Task material>
···
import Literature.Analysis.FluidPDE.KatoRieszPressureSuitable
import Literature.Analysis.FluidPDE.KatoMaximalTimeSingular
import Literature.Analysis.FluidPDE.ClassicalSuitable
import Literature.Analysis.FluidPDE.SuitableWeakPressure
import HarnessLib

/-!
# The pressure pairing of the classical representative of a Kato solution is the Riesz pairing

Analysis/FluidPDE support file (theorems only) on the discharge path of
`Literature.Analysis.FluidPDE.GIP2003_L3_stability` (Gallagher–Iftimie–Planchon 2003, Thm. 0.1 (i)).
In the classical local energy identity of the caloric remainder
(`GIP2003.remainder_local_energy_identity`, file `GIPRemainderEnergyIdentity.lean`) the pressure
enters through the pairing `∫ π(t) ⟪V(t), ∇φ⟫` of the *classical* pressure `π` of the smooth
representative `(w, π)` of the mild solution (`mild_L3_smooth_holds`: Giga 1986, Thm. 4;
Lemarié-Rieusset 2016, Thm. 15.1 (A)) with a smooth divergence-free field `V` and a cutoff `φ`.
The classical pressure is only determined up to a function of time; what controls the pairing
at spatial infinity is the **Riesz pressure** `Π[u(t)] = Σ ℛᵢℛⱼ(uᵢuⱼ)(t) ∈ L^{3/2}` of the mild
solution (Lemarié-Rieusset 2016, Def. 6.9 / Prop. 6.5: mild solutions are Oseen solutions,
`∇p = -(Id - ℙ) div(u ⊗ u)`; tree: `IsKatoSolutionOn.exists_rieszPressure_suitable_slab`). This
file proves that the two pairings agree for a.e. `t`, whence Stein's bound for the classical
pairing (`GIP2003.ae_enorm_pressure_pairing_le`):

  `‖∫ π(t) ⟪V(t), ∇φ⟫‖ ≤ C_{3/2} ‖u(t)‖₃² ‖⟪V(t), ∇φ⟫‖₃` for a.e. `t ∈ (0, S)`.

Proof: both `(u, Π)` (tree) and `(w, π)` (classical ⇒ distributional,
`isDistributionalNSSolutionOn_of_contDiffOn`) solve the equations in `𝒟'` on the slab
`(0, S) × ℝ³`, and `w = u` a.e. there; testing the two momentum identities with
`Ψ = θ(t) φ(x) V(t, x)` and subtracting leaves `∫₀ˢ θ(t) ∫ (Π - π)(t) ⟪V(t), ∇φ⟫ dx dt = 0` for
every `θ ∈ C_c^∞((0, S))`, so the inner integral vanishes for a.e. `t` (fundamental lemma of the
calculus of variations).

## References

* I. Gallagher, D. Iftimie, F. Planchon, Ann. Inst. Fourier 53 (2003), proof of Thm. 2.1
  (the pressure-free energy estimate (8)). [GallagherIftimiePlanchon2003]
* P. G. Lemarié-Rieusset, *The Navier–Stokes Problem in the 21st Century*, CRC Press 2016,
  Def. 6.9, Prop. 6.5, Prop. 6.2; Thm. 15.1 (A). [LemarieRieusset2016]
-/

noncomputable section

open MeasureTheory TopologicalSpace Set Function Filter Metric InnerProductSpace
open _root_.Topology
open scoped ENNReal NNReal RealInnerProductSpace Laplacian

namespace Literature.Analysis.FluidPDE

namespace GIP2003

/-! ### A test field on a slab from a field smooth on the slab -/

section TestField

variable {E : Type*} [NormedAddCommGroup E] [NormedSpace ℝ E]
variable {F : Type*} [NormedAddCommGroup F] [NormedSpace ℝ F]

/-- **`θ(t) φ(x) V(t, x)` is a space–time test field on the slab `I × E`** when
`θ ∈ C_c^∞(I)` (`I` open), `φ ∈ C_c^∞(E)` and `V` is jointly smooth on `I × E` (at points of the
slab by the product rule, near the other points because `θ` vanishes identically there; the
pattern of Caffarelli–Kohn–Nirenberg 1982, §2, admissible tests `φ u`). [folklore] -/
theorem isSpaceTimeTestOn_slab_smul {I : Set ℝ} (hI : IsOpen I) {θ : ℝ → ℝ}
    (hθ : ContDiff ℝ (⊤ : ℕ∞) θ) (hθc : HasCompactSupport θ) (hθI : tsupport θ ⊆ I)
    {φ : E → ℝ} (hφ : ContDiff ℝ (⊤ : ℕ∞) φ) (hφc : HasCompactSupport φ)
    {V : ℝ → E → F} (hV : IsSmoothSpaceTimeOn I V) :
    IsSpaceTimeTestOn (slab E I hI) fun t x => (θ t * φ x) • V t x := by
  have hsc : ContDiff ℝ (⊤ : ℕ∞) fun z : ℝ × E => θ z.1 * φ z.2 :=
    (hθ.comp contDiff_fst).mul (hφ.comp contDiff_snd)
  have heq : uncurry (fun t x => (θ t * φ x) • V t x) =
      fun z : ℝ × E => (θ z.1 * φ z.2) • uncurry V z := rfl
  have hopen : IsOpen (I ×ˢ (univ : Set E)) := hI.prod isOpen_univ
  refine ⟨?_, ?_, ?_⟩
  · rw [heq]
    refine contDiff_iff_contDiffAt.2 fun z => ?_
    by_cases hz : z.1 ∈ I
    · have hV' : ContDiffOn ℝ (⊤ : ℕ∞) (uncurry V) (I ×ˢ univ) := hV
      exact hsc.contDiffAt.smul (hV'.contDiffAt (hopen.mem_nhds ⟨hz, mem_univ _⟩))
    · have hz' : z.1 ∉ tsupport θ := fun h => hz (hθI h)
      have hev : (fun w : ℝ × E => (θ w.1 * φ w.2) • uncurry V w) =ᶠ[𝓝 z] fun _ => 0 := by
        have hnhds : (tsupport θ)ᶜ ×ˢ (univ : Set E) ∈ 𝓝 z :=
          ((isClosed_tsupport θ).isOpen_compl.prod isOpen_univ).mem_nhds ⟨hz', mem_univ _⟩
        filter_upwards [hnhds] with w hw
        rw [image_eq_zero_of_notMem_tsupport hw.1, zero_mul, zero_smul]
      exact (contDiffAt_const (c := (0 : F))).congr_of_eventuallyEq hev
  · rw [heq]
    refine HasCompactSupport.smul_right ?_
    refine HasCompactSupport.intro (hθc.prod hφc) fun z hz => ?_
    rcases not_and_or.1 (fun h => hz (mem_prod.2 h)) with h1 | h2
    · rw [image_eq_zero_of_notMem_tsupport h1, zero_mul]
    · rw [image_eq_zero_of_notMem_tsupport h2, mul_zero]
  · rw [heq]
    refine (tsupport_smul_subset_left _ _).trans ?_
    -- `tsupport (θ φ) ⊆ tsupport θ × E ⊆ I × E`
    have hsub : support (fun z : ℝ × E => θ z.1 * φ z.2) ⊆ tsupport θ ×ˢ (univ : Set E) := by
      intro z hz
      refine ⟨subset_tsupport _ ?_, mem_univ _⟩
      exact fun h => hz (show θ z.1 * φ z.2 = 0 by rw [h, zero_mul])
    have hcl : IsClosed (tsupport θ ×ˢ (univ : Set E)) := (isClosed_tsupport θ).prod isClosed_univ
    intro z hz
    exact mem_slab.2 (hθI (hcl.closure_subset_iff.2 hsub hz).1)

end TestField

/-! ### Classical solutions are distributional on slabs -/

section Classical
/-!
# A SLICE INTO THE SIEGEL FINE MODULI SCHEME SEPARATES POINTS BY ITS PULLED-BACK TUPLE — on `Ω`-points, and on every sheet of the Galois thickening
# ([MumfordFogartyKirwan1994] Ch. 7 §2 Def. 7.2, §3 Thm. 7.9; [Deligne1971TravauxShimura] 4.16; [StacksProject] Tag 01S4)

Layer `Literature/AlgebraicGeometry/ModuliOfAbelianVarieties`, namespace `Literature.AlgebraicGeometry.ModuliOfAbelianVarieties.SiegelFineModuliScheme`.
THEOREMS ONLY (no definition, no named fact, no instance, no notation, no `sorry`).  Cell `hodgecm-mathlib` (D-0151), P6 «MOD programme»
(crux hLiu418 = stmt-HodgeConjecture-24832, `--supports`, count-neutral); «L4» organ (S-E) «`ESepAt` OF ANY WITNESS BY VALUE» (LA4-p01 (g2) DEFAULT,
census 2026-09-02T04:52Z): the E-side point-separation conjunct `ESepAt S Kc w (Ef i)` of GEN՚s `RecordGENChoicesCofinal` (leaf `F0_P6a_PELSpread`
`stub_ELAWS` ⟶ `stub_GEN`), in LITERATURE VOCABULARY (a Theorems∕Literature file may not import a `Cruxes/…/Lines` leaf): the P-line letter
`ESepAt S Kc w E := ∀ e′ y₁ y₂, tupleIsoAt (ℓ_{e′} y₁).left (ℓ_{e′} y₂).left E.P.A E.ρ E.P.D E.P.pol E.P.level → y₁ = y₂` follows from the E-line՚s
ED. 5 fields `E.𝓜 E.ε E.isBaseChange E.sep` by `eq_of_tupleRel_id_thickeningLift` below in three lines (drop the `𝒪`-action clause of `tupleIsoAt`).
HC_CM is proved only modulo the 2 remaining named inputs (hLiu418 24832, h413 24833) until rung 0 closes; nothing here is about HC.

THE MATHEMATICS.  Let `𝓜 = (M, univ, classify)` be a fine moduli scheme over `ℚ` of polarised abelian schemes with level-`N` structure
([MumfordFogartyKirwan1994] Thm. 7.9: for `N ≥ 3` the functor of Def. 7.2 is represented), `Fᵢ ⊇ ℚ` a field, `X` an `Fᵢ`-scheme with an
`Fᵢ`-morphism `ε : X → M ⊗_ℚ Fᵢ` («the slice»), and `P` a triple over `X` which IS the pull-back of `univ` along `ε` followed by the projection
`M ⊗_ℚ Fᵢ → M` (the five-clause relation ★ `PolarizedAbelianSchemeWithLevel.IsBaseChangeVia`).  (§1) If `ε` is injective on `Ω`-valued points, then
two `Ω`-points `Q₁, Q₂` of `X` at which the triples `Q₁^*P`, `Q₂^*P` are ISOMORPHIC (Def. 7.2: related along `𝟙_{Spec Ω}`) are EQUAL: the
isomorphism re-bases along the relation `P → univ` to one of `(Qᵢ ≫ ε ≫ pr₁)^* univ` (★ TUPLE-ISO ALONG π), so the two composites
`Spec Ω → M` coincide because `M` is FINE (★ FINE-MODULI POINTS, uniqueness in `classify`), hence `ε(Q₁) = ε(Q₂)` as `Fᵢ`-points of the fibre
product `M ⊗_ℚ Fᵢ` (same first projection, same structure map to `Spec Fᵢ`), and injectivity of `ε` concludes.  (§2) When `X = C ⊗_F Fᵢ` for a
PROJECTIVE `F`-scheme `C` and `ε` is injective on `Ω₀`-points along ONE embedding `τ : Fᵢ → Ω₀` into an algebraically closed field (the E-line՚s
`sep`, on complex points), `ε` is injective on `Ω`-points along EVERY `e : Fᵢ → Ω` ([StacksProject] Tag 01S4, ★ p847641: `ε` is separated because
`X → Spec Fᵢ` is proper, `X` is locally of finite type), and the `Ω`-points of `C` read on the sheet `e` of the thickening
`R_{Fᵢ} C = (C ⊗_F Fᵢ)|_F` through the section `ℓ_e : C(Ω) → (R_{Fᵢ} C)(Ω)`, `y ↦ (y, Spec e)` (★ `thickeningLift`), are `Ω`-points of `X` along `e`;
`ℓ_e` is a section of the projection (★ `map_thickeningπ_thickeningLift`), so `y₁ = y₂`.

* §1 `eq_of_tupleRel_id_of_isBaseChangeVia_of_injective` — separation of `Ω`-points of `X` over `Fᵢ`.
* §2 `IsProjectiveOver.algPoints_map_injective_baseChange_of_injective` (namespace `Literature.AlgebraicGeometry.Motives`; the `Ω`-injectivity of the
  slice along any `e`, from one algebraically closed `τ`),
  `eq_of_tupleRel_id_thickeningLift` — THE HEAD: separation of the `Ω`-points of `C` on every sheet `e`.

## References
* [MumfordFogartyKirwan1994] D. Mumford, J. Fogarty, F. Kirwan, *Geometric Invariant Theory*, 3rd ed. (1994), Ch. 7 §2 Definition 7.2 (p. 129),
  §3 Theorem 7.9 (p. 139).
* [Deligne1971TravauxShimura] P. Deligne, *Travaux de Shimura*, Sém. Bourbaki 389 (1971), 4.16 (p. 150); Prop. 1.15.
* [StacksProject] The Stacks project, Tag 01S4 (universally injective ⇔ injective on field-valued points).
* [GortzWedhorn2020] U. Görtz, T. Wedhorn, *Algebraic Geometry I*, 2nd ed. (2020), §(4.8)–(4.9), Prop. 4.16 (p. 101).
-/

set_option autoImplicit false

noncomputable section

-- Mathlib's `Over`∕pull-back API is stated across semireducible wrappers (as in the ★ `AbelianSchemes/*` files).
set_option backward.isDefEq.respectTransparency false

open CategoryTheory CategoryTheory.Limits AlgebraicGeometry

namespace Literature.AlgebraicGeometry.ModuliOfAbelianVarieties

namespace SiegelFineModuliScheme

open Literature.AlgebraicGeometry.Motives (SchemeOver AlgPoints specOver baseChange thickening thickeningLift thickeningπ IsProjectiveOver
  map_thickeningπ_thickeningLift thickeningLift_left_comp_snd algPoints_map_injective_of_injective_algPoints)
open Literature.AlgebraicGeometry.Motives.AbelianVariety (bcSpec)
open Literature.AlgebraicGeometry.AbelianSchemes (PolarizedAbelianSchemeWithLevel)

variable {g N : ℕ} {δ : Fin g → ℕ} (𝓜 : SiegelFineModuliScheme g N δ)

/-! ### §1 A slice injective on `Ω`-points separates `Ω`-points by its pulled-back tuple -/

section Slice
···
Work item> Where a line of the listing holds "uncurry", show that line.

Solution to this exercise>
  have heq : uncurry (fun t x => (θ t * φ x) • V t x) =
      fun z : ℝ × E => (θ z.1 * φ z.2) • uncurry V z := rfl
    · have hV' : ContDiffOn ℝ (⊤ : ℕ∞) (uncurry V) (I ×ˢ univ) := hV
      have hev : (fun w : ℝ × E => (θ w.1 * φ w.2) • uncurry V w) =ᶠ[𝓝 z] fun _ => 0 := by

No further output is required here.